### What is needed
Please report every line of the listing below that has the word "Gram" in it.

### The records
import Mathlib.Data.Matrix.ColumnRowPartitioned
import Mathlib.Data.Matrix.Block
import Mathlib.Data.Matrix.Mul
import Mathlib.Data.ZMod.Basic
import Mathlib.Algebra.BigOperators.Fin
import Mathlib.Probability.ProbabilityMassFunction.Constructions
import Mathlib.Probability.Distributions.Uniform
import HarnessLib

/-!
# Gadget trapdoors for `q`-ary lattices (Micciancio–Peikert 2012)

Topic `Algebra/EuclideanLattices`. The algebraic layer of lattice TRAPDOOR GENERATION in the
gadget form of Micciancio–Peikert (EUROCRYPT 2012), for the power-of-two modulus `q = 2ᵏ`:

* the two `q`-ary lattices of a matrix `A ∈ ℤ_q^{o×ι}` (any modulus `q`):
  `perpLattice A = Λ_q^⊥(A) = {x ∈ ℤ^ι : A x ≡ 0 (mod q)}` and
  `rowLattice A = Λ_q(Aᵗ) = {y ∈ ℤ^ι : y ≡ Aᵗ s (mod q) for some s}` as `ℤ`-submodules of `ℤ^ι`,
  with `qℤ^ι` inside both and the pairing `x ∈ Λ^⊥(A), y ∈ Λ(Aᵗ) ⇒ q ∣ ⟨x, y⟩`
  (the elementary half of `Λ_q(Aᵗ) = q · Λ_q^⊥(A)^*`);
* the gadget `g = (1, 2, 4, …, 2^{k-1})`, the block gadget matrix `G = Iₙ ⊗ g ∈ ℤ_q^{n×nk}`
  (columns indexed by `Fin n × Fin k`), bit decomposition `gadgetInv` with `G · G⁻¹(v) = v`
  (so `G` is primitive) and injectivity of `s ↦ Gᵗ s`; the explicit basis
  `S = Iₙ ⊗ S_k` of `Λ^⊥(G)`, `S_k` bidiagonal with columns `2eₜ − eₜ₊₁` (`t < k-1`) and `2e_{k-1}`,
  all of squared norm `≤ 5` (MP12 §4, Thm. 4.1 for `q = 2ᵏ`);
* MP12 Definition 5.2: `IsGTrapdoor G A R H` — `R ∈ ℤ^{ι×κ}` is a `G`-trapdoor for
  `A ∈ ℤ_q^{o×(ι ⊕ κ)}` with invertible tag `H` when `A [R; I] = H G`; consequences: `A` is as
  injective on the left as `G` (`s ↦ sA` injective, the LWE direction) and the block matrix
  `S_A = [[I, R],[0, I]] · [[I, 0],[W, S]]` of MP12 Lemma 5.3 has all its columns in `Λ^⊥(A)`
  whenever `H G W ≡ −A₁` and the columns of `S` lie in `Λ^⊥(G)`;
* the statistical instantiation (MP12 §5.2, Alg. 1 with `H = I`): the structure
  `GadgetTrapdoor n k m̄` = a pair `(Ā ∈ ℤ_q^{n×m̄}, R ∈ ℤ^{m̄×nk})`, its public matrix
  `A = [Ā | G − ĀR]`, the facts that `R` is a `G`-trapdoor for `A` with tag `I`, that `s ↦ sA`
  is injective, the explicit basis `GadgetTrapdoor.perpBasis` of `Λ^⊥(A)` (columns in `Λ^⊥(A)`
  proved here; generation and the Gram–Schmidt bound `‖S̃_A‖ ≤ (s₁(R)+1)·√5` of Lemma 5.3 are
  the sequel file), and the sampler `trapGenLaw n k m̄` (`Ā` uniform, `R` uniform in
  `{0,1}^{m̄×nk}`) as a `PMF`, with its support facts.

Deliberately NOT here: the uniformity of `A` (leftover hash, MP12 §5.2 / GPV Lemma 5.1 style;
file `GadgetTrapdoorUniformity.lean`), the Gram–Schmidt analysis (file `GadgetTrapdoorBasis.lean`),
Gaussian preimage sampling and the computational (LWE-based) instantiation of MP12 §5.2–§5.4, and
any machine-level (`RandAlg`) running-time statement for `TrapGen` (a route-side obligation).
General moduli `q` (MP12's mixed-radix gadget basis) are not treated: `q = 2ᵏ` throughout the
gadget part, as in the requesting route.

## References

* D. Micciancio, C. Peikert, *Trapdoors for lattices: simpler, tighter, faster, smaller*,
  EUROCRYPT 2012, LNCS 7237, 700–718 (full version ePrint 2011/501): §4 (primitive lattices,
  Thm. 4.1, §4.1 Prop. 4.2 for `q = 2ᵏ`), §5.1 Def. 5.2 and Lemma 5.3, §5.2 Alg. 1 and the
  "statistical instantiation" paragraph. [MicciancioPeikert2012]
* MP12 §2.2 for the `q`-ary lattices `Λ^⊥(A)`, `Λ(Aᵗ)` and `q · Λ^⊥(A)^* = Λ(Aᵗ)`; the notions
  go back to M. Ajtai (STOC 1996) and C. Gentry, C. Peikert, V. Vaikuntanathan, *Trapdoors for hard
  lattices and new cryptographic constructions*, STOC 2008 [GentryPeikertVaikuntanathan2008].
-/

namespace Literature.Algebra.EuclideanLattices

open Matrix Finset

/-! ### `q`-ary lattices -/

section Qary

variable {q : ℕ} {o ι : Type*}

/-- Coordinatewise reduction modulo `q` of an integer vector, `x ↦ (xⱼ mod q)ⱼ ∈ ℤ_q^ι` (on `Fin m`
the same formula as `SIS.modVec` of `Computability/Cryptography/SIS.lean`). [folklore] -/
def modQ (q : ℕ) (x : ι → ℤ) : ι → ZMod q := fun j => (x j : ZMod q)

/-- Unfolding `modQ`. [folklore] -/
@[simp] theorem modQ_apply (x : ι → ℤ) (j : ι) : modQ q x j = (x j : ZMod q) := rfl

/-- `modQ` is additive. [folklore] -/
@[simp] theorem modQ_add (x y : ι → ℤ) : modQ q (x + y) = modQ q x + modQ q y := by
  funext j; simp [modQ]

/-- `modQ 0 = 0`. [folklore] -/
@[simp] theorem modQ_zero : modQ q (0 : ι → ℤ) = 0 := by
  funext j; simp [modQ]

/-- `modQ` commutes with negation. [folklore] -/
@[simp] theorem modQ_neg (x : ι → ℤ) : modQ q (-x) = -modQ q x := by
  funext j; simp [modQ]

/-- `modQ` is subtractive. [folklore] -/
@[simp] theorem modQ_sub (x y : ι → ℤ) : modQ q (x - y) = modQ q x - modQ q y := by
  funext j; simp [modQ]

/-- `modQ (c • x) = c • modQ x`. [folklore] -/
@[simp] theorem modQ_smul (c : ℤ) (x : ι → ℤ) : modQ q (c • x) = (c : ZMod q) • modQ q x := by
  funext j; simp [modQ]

### Answer
  proved here; generation and the Gram–Schmidt bound `‖S̃_A‖ ≤ (s₁(R)+1)·√5` of Lemma 5.3 are
file `GadgetTrapdoorUniformity.lean`), the Gram–Schmidt analysis (file `GadgetTrapdoorBasis.lean`),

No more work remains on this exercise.